In spite of being able to take all of this, I have a terrible anxiety when there are needles involved.  I have as long as I have been able to remember been resentful of needles being inserted into my body, and literally started shaking the few times it has been necessary.  The pain of needles isn't really that bad, or sharp for that matter, but the psychological anticipation of the pain coming is what causes me to worry and shake.

For example, in a practice lab for class we once used disposable lancets to test our own blood glucose levels, but I could not bring myself to administer the sharp, sterile device to draw blood from my finger.  I had to hand someone else my lancet, and looked away.  I told my partner to pick a finger random, but not to tell me which one.  When my partner asked if I wanted him to countdown, I said no.  I felt that counting would have made it worse.  Someone sitting next to me was kind enough to distract me with an anecdote, but I still was shaking and jumped when I felt the sharp pain on my finger.
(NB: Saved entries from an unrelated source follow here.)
/-! ## 1. The origin of a Rees chart in embedding dimension `3` -/

/-- **At the origin of the chart `D₊(c_j t)` the triple `(c_j, c_i/c_j, c_{i'}/c_j)` is a regular system of parameters.** `R`
regular local of embedding dimension `3` with regular system of parameters `c`; `𝔴` a prime of the chart ring `R[𝔪/c_j]` over
`𝔪_R` containing the two other chart generators; `L` a localisation at `𝔴`: `L` is regular of embedding dimension `3` and
`𝔪_L = (c_j, e_i, e_{i'})` (tree `isRsopPart_chartFamily_reesChart` + `dim L ≤ dim R`, `ringKrullDim_localization_chartRing_le`).
[cite: StacksProject, Tag 0BIQ] -/
theorem chartOrigin_span_triple_eq {R : Type u} [CommRing R] [IsRegularLocalRing R] (h3 : (maximalIdeal R).spanFinrank = 3)
    (c : Fin 3 → R) (hc : Ideal.span (Set.range c) = maximalIdeal R) {i i' j : Fin 3} (hij : i ≠ j) (hi'j : i' ≠ j)
    (hii' : i ≠ i') (𝔴 : Ideal (chartRing c j)) [𝔴.IsPrime] (h𝔴 : 𝔴.comap (chartBase c j) = maximalIdeal R)
    (hi : chartGen c j i ∈ 𝔴) (hi' : chartGen c j i' ∈ 𝔴)
    (L : Type u) [CommRing L] [IsLocalRing L] [Algebra (chartRing c j) L] [IsLocalization.AtPrime L 𝔴] :
    IsRegularLocalRing L ∧ (maximalIdeal L).spanFinrank = 3 ∧
      Ideal.span {(algebraMap (chartRing c j) L : chartRing c j →+* L) (chartBase c j (c j)),
        (algebraMap (chartRing c j) L : chartRing c j →+* L) (chartGen c j i),
        (algebraMap (chartRing c j) L : chartRing c j →+* L) (chartGen c j i')} = maximalIdeal L := by
  classical
  have hz : Ideal.span (Set.range (Fin.append c (fun k : Fin 0 => Fin.elim0 k))) = maximalIdeal R := by
    rw [span_range_append_elim0]; exact hc
  set jJ : Fin 2 → {k : Fin 3 // k ≠ j} := ![⟨i, hij⟩, ⟨i', hi'j⟩] with hjJ_def
  have hjJ : Function.Injective jJ := by
    intro a b hab
    fin_cases a <;> fin_cases b
    · rfl
    · exfalso; apply hii'; simpa [hjJ_def] using congrArg Subtype.val hab
    · exfalso; apply hii'; simpa [hjJ_def] using (congrArg Subtype.val hab).symm
    · rfl
  have hmem : ∀ k, chartGen c j (jJ k).1 ∈ 𝔴 := fun k => by
    fin_cases k
    · simpa [hjJ_def] using hi
    · simpa [hjJ_def] using hi'
  have hrsop := isRsopPart_chartFamily_reesChart c j (fun k : Fin 0 => Fin.elim0 k) hz (by rw [h3]) 𝔴 h𝔴 L jJ hjJ hmem
  obtain ⟨hLreg, e, yv, hdimL, hspan⟩ := hrsop
  haveI := hLreg
  haveI := isDomain_of_isRegularLocalRing R
  have hdimR : ringKrullDim R = (3 : ℕ) := by
    rw [← IsRegularLocalRing.spanFinrank_maximalIdeal, h3]
  have hle : ringKrullDim L ≤ ringKrullDim R := ringKrullDim_localization_chartRing_le c j 𝔴 h𝔴 L
  rw [hdimL, hdimR] at hle
  have he : e = 0 := by
    have : (2 + 0 + 1 + e : ℕ) ≤ 3 := by exact_mod_cast hle
    omega
  subst he
  have hspan' : Ideal.span (Set.range (chartFamily c j (fun k : Fin 0 => Fin.elim0 k) L (chartBase c j)
      (chartGen c j) jJ)) = maximalIdeal L := by
    rw [← hspan, Set.range_eq_empty yv, Set.union_empty]
  refine ⟨hLreg, ?_, ?_⟩
  · have h := IsRegularLocalRing.spanFinrank_maximalIdeal (R := L)
    rw [hdimL] at h
    exact_mod_cast h
  · apply le_antisymm
    · rw [Ideal.span_le]
      rintro z (rfl | rfl | rfl)
      · exact (IsLocalization.AtPrime.to_map_mem_maximal_iff _ 𝔴 _).mpr
          (by rw [← Ideal.mem_comap, h𝔴, ← hc]; exact Ideal.subset_span ⟨j, rfl⟩)
      · exact (IsLocalization.AtPrime.to_map_mem_maximal_iff _ 𝔴 _).mpr hi
      · exact (IsLocalization.AtPrime.to_map_mem_maximal_iff _ 𝔴 _).mpr hi'
    · rw [← hspan', Ideal.span_le]
      rintro _ ⟨k, rfl⟩
      refine Fin.cases ?_ (fun k' => ?_) k
      · simp only [chartFamily, Fin.cons_zero]
        exact Ideal.subset_span (Or.inl rfl)
      · simp only [chartFamily, Fin.cons_succ]
        have hk : k' = Fin.castAdd 0 k' := rfl
        rw [hk, Fin.append_left]
        fin_cases k'
        · simp only [hjJ_def]
          exact Ideal.subset_span (Or.inr (Or.inl rfl))
        · simp only [hjJ_def]
          exact Ideal.subset_span (Or.inr (Or.inr rfl))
This shaking anxiety has always been in my life in response to anticipated physical pain.

I remember reading somewhere once a study about negative changes in infant and toddler pain thresholds or vaccination discomforts as correlated with circumcision status, and I can't help but wonder.  This fear and anxiety for anticipated pain has been around as long as I can remember.  My earliest memory of vaccination was an anxious one, even before the needle, and at the time I didn't know and couldn't remember why.  This was the first shot I would ever remember.  Why was I so frightened with no previous concrete negative memory before?

This might all seem speculative, because, well, for me it is.  Whether or not it is speculative, I think this is significant.

All speculation aside, I will conclusively state that taking two shots directly into my penis on the day of surgery certainly did nothing to improve my already present anxiety for needles.

In other news, there has been some mild improvement in the scars.

The fibroid fissure is now not a local, hard, raised, clearly defined lump under my skin anymore.  Now it is only a tough gristly area where I am guessing the collagen scar matrix is breaking down.

The fleshy crater is still a crater, and has surfaced over with gray, shiny scar tissue.  It appears to be filling in very, very slowly from the bottom.  I'll keep my fingers crossed that it continues.